Li is committed to remake the standard process, producing C3+ olefins with high yield and without additional hydrogen.

“While we think of this as one process, from the chemistry side when you zoom in, there are several elementary steps,” Li said. “In the first step, we internally generate hydrogen — can we use that low concentration of hydrogen downstream where it is needed and avoid using additional hydrogen? To do this, we need to develop new catalysts; the current standards cannot do this conversion at the relative high temperature required.”

The team developed and tested a composite catalyst — a zinc-yttrium beta catalyst combined with a single-atom alloy catalyst.

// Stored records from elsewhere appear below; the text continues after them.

import Literature.RepresentationTheory.FiniteGroups.GL2ModularPrincipalSeriesReduction
import Literature.RepresentationTheory.SubrepresentationMapEquiv
import Literature.RepresentationTheory.SubrepresentationResScalars
import HarnessLib

/-!
# The reduction `L₀/ϖL₀` of the integral principal series over the group ring, and the dictionary with the
# subrepresentations of the mod-`ϖ` principal series

Topic `Literature/RepresentationTheory/FiniteGroups`, namespace `Literature.RepresentationTheory.FiniteGroups.GL2`.
DEFINITIONS + API (reviewed kind); no named fact, no instance, no notation, no `sorry`.

Setting [SerreLinearRepresentations1977, §15.1–15.2; EmertonGeeSavitt2015, §4.1]: `R → k` a (surjective) algebra
onto the residue ring, `ϖ ∈ R` with `ker(R → k) = (ϖ)`, `χ₁ χ₂ : Fˣ → Rˣ`, and the STANDARD stable lattice
`L₀ = Fun_R(Ind_B^{GL₂(F)}(χ₁ ⊗ χ₂))` of the tame principal-series type, whose reduction `L₀/ϖL₀` is the mod-`ϖ`
principal series `Fun_k(Ind(χ̄₁ ⊗ χ̄₂))` (tree: `GL2ModularPrincipalSeriesReduction`).  The lattice lemma
(`Literature.RepresentationTheory.exists_smul_eq_smul_of_socle`, EGS Lemma 4.1.1) speaks about SUBMODULES OVER
THE GROUP RING `R[GL₂(F)]` of `L₀`, of `L₀/ϖL₀` and of its subquotients; the structure theory of the mod-`p`
principal series (`GL2ModularPrincipalSeriesSocle` / `LengthTwo` / `JordanHolder`) speaks about
`Subrepresentation`s of the `k`-representation.  This file builds the bridge.

MODELS.  Mathlib's `Representation.asModule` of a representation on the function-space carrier `↥(coindV …)`
carries `AddCommMonoid`/`AddCommGroup` instances that do not unify at instance transparency (quotients `M ⧸ N` and
`Submodule.liftQ` fail to elaborate on it), so everything over the group ring is phrased on CLEAN MODELS: on the
`R`-side an arbitrary representation `ρ₀` on an `R`-module `V₀` with an equivalence
`e₀ : ρ₀ ≃ Fun_R(Ind(χ₁ ⊗ χ₂))` (the consumer's own model of the type lattice), on the `k`-side the principal
series in Bruhat coordinates `coordRep ψ₁ ψ₂` on `Option F → k` (`coordEquiv : 𝓑(ψ₁, ψ₂) ≃ coordRep ψ₁ ψ₂`,
transport along `bruhatEquiv`).

* `coordRep`, `coordEquiv` (+ `_apply`, `_symm_apply`);
* `modelReduce k χ₁ χ₂ e₀ : ρ₀ → coordRep χ̄₁ χ̄₂ |_R` (intertwining), `modelReduceLinear` (over `R[GL₂(F)]`),
  **`ker_modelReduceLinear`** `= ϖ • ⊤`, `modelReduceLinear_surjective`; the same restricted to `⊤`
  (`modelReduceTop`, `ker_modelReduceTop`, `modelReduceTop_surjective`);
* **`modelReduceQuotEquiv : (⊤ ⧸ ϖ⊤) ≃ₗ[R[GL₂(F)]] (coordRep χ̄₁ χ̄₂ |_R).asModule`** — `L₀/ϖL₀ ≅ 𝓑̄`;
* **`modelSubmoduleOrderIso : Submodule R[GL₂(F)] (L₀/ϖL₀) ≃o Subrepresentation 𝓑(χ̄₁, χ̄₂)`** and the membership
  lemma `mem_modelSubmoduleOrderIso_iff`.
-/

noncomputable section

namespace Literature.RepresentationTheory.FiniteGroups

namespace GL2

open Function Pointwise
open Literature.NumberTheory.Automorphic (TwistedQuotient.resScalars TwistedQuotient.resScalars_apply)

section CoordModel

variable {F : Type} [Field F] [DecidableEq F] {k : Type*} [CommRing k] (ψ₁ ψ₂ : Fˣ →* kˣ)

/-- **The principal series in Bruhat coordinates**: the representation `Ind_B^{GL₂(F)}(ψ₁ ⊗ ψ₂)` transported to the
coordinate module `Option F → k` along the Bruhat basis isomorphism `bruhatEquiv`. [cite: SerreLinearRepresentations1977, §15.2] -/
def coordRep : Representation k (GL (Fin 2) F) (Option F → k) :=
  (principalSeriesRep F ψ₁ ψ₂).transport (bruhatEquiv ψ₁ ψ₂)

/-- `𝓑(ψ₁, ψ₂) ≃ coordRep ψ₁ ψ₂` as representations (the Bruhat basis isomorphism). [cite: SerreLinearRepresentations1977, §15.2] -/
def coordEquiv : (principalSeriesRep F ψ₁ ψ₂).Equiv (coordRep ψ₁ ψ₂) :=
  (principalSeriesRep F ψ₁ ψ₂).transportEquiv (bruhatEquiv ψ₁ ψ₂)

/-- Unfolding lemma `coordEquiv_apply`. [cite: SerreLinearRepresentations1977, §15.2] -/
@[simp]
theorem coordEquiv_apply (f : Representation.coindV (borel F).subtype (scalarRep (borelCharacter F ψ₁ ψ₂))) :
    coordEquiv ψ₁ ψ₂ f = bruhatEval ψ₁ ψ₂ f := rfl

/-- Unfolding lemma `coordEquiv_symm_apply`. [cite: SerreLinearRepresentations1977, §15.2] -/
@[simp]
theorem coordEquiv_symm_apply (φ : Option F → k) : (coordEquiv ψ₁ ψ₂).symm φ = bruhatLift ψ₁ ψ₂ φ := rfl

end CoordModel

section IntegralLattice

variable {F : Type} [Field F] [DecidableEq F] {R : Type} [CommRing R] {k : Type} [CommRing k] [Algebra R k]
  (χ₁ χ₂ : Fˣ →* Rˣ) {V₀ : Type} [AddCommGroup V₀] [Module R V₀] {ρ₀ : Representation R (GL (Fin 2) F) V₀}
  (e₀ : ρ₀.Equiv (principalSeriesRep F χ₁ χ₂))

variable (k) in
/-- The reduction of coefficients read on a model `ρ₀ ≃ Fun_R(Ind(χ₁ ⊗ χ₂))` of the integral principal series and
in Bruhat coordinates on the `k`-side: `v ↦ (Bruhat coordinates of (R → k) ∘ e₀(v))`, an intertwining map into
the restriction of scalars of `coordRep χ̄₁ χ̄₂`. [cite: SerreLinearRepresentations1977, §15.2] -/
def modelReduce :
    ρ₀.IntertwiningMap (TwistedQuotient.resScalars R (coordRep (reduceChar k χ₁) (reduceChar k χ₂))) :=
  ((coordEquiv (reduceChar k χ₁) (reduceChar k χ₂)).toIntertwiningMap.resScalarsMap R).comp
    ((reduce k χ₁ χ₂).comp e₀.toIntertwiningMap)

/-- Unfolding. [cite: SerreLinearRepresentations1977, §15.2] -/
theorem modelReduce_apply (v : V₀) :
    modelReduce k χ₁ χ₂ e₀ v = bruhatEval (reduceChar k χ₁) (reduceChar k χ₂) (reduce k χ₁ χ₂ (e₀ v)) := rfl

/-- The reduction as a linear map over the group ring `R[GL₂(F)]`. [cite: SerreLinearRepresentations1977, §15.2] -/
def modelReduceLinear :
    ρ₀.asModule →ₗ[MonoidAlgebra R (GL (Fin 2) F)]
      (TwistedQuotient.resScalars R (coordRep (reduceChar k χ₁) (reduceChar k χ₂))).asModule :=
  Representation.IntertwiningMap.equivLinearMapAsModule _ _ (modelReduce k χ₁ χ₂ e₀)

/-- Unfolding: `modelReduceLinear` on underlying vectors. [cite: SerreLinearRepresentations1977, §15.2] -/
theorem modelReduceLinear_apply (v : ρ₀.asModule) :
    modelReduceLinear (k := k) χ₁ χ₂ e₀ v =
      (TwistedQuotient.resScalars R (coordRep (reduceChar k χ₁) (reduceChar k χ₂))).asModuleEquiv.symm
        (bruhatEval (reduceChar k χ₁) (reduceChar k χ₂) (reduce k χ₁ χ₂ (e₀ (ρ₀.asModuleEquiv v)))) := rfl

/-- **Kernel of the reduction over the group ring**: `ker = ϖ • ⊤` when `ker(R → k) = (ϖ)`. [cite: SerreLinearRepresentations1977, §15.2] -/
theorem ker_modelReduceLinear {ϖ : R} (hker : ∀ a : R, algebraMap R k a = 0 ↔ ϖ ∣ a) :
    LinearMap.ker (modelReduceLinear (k := k) χ₁ χ₂ e₀) =
      ϖ • (⊤ : Submodule (MonoidAlgebra R (GL (Fin 2) F)) ρ₀.asModule) := by
  ext v
  rw [LinearMap.mem_ker, ← SetLike.mem_coe, Submodule.coe_pointwise_smul, Set.mem_smul_set,
    modelReduceLinear_apply, LinearEquiv.map_eq_zero_iff, ← bruhatEquiv_apply, LinearEquiv.map_eq_zero_iff,
    reduce_eq_zero_iff χ₁ χ₂ hker]
  constructor
  · rintro ⟨g, hg⟩
    refine ⟨ρ₀.asModuleEquiv.symm (e₀.symm g), Submodule.mem_top, ?_⟩
    apply ρ₀.asModuleEquiv.injective
    apply e₀.toLinearEquiv.injective
    change e₀ (ρ₀.asModuleEquiv (ϖ • ρ₀.asModuleEquiv.symm (e₀.symm g))) = e₀ (ρ₀.asModuleEquiv v)
    rw [hg, LinearEquiv.map_smul, LinearEquiv.apply_symm_apply, map_smul]
    congr 1
    exact e₀.apply_symm_apply g
  · rintro ⟨y, -, rfl⟩
    exact ⟨e₀ (ρ₀.asModuleEquiv y), by rw [LinearEquiv.map_smul, map_smul]⟩

/-- The reduction over the group ring is onto when `R → k` is. [cite: SerreLinearRepresentations1977, §15.2] -/
theorem modelReduceLinear_surjective (hsurj : Surjective (algebraMap R k)) :
    Surjective (modelReduceLinear (k := k) χ₁ χ₂ e₀) := by
  intro w
  obtain ⟨f, hf⟩ := reduce_surjective χ₁ χ₂ hsurj (bruhatLift (reduceChar k χ₁) (reduceChar k χ₂)
    ((TwistedQuotient.resScalars R (coordRep (reduceChar k χ₁) (reduceChar k χ₂))).asModuleEquiv w))
  refine ⟨ρ₀.asModuleEquiv.symm (e₀.symm f), ?_⟩
  rw [modelReduceLinear_apply, LinearEquiv.apply_symm_apply, Representation.Equiv.apply_symm_apply, hf,
    bruhatEval_bruhatLift, LinearEquiv.symm_apply_apply]

/-- The reduction restricted to the top submodule (the standard lattice `L₀` viewed as the submodule `⊤` of its
own model — the shape in which the lattice lemma consumes it). [cite: SerreLinearRepresentations1977, §15.2] -/
def modelReduceTop :
    ↥(⊤ : Submodule (MonoidAlgebra R (GL (Fin 2) F)) ρ₀.asModule) →ₗ[MonoidAlgebra R (GL (Fin 2) F)]
      (TwistedQuotient.resScalars R (coordRep (reduceChar k χ₁) (reduceChar k χ₂))).asModule :=
  (modelReduceLinear χ₁ χ₂ e₀).comp (Submodule.subtype _)

/-- `ker (reduce|_⊤) = (ϖ • ⊤).comap ⊤.subtype`. [cite: SerreLinearRepresentations1977, §15.2] -/
theorem ker_modelReduceTop {ϖ : R} (hker : ∀ a : R, algebraMap R k a = 0 ↔ ϖ ∣ a) :
    LinearMap.ker (modelReduceTop (k := k) χ₁ χ₂ e₀) =
      (ϖ • (⊤ : Submodule (MonoidAlgebra R (GL (Fin 2) F)) ρ₀.asModule)).comap
        (⊤ : Submodule (MonoidAlgebra R (GL (Fin 2) F)) ρ₀.asModule).subtype := by
  rw [modelReduceTop, LinearMap.ker_comp, ker_modelReduceLinear χ₁ χ₂ e₀ hker]

/-- `reduce|_⊤` is onto. [cite: SerreLinearRepresentations1977, §15.2] -/
theorem modelReduceTop_surjective (hsurj : Surjective (algebraMap R k)) :
    Surjective (modelReduceTop (k := k) χ₁ χ₂ e₀) := by
  intro w
  obtain ⟨v, hv⟩ := modelReduceLinear_surjective χ₁ χ₂ e₀ hsurj w
  exact ⟨⟨v, Submodule.mem_top⟩, hv⟩

/-- **`L₀ / ϖL₀ ≅ Fun_k(Ind(χ̄₁ ⊗ χ̄₂))` (in Bruhat coordinates) over the group ring** (`ker (R → k) = (ϖ)`,
`R → k` onto): the reduction of the standard lattice IS the mod-`ϖ` principal series. [cite: SerreLinearRepresentations1977, §15.2] -/
def modelReduceQuotEquiv {ϖ : R} (hker : ∀ a : R, algebraMap R k a = 0 ↔ ϖ ∣ a)
    (hsurj : Surjective (algebraMap R k)) :
    (↥(⊤ : Submodule (MonoidAlgebra R (GL (Fin 2) F)) ρ₀.asModule) ⧸
        (ϖ • (⊤ : Submodule (MonoidAlgebra R (GL (Fin 2) F)) ρ₀.asModule)).comap
          (⊤ : Submodule (MonoidAlgebra R (GL (Fin 2) F)) ρ₀.asModule).subtype)
      ≃ₗ[MonoidAlgebra R (GL (Fin 2) F)]
      (TwistedQuotient.resScalars R (coordRep (reduceChar k χ₁) (reduceChar k χ₂))).asModule :=
  (Submodule.quotEquivOfEq _ _ (ker_modelReduceTop χ₁ χ₂ e₀ hker).symm).trans
    (LinearMap.quotKerEquivOfSurjective (modelReduceTop (k := k) χ₁ χ₂ e₀)
      (modelReduceTop_surjective χ₁ χ₂ e₀ hsurj))

/-- Unfolding of `modelReduceQuotEquiv` on a class. [cite: SerreLinearRepresentations1977, §15.2] -/
theorem modelReduceQuotEquiv_mk {ϖ : R} (hker : ∀ a : R, algebraMap R k a = 0 ↔ ϖ ∣ a)
    (hsurj : Surjective (algebraMap R k)) (v : ↥(⊤ : Submodule (MonoidAlgebra R (GL (Fin 2) F)) ρ₀.asModule)) :
    modelReduceQuotEquiv (k := k) χ₁ χ₂ e₀ hker hsurj (Submodule.Quotient.mk v) =
      modelReduceLinear (k := k) χ₁ χ₂ e₀ (v : ρ₀.asModule) := by
  rw [modelReduceQuotEquiv, LinearEquiv.trans_apply, Submodule.quotEquivOfEq_mk,
    LinearMap.quotKerEquivOfSurjective_apply_mk]
  rfl

/-- **The dictionary**: submodules over the group ring of `L₀/ϖL₀` ↔ subrepresentations of the mod-`ϖ` principal
series `Fun_k(Ind(χ̄₁ ⊗ χ̄₂))` (an order isomorphism). [cite: SerreLinearRepresentations1977, §15.2] -/
def modelSubmoduleOrderIso {ϖ : R} (hker : ∀ a : R, algebraMap R k a = 0 ↔ ϖ ∣ a)
    (hsurj : Surjective (algebraMap R k)) :
    Submodule (MonoidAlgebra R (GL (Fin 2) F))
        (↥(⊤ : Submodule (MonoidAlgebra R (GL (Fin 2) F)) ρ₀.asModule) ⧸
          (ϖ • (⊤ : Submodule (MonoidAlgebra R (GL (Fin 2) F)) ρ₀.asModule)).comap
            (⊤ : Submodule (MonoidAlgebra R (GL (Fin 2) F)) ρ₀.asModule).subtype)
      ≃o Subrepresentation (principalSeriesRep F (reduceChar k χ₁) (reduceChar k χ₂)) :=
  (Submodule.orderIsoMapComap (modelReduceQuotEquiv χ₁ χ₂ e₀ hker hsurj)).trans
    ((Subrepresentation.subrepresentationSubmoduleOrderIso).symm.trans
      ((subrepResScalarsOrderIso (coordRep (reduceChar k χ₁) (reduceChar k χ₂)) hsurj).trans
        (Subrepresentation.mapEquiv (coordEquiv (reduceChar k χ₁) (reduceChar k χ₂))).symm))

/-- Membership in the dictionary image: `w ∈ Φ N` iff the Bruhat coordinates of `w` are the reduction of a class
`q ∈ N`. [cite: SerreLinearRepresentations1977, §15.2] -/
theorem mem_modelSubmoduleOrderIso_iff {ϖ : R} (hker : ∀ a : R, algebraMap R k a = 0 ↔ ϖ ∣ a)
    (hsurj : Surjective (algebraMap R k))
    (N : Submodule (MonoidAlgebra R (GL (Fin 2) F))
        (↥(⊤ : Submodule (MonoidAlgebra R (GL (Fin 2) F)) ρ₀.asModule) ⧸
          (ϖ • (⊤ : Submodule (MonoidAlgebra R (GL (Fin 2) F)) ρ₀.asModule)).comap
            (⊤ : Submodule (MonoidAlgebra R (GL (Fin 2) F)) ρ₀.asModule).subtype))
    (w : Representation.coindV (borel F).subtype
        (scalarRep (borelCharacter F (reduceChar k χ₁) (reduceChar k χ₂)))) :
    w ∈ modelSubmoduleOrderIso (k := k) χ₁ χ₂ e₀ hker hsurj N ↔
      ∃ q ∈ N, modelReduceQuotEquiv (k := k) χ₁ χ₂ e₀ hker hsurj q =
        (TwistedQuotient.resScalars R (coordRep (reduceChar k χ₁) (reduceChar k χ₂))).asModuleEquiv.symm
          (bruhatEval (reduceChar k χ₁) (reduceChar k χ₂) w) := by
  change bruhatEval (reduceChar k χ₁) (reduceChar k χ₂) w ∈ Subrepresentation.ofSubmodule'
      (Submodule.orderIsoMapComap (modelReduceQuotEquiv χ₁ χ₂ e₀ hker hsurj) N) ↔ _
  rw [Subrepresentation.mem_ofSubmodule'_iff, Submodule.orderIsoMapComap_apply]
  exact Submodule.mem_map
    (x := (TwistedQuotient.resScalars R (coordRep (reduceChar k χ₁) (reduceChar k χ₂))).asModuleEquiv.symm
      (bruhatEval (reduceChar k χ₁) (reduceChar k χ₂) w))

end IntegralLattice

end GL2

end Literature.RepresentationTheory.FiniteGroups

“Single-atom alloys are used for low-temperature selective hydrogenation, but no one has yet reported its use in this kind of high temperature reduction,” Li said. “We also know that we could easily over-hydrogenate these molecules, which would not be usable. The critical thing here was modulating the ratio of hydrogen and butadiene generated during the reaction.”

The process has been a success thus far.

“We will continue to optimize this process to achieve even greater catalyst selectivity and higher olefin yield,” he said. “The aviation industry requires energy-dense liquid hydrocarbon fuels. This new catalyst technology is an important step toward achieving renewable, sustainable aviation fuel through ethanol conversion.”

The research was sponsored by the DOE Office of Energy Efficiency and Renewable Energy’s Bioenergy Technologies Office and conducted through the multi-laboratory Chemical Catalysis for Bioenergy Consortium.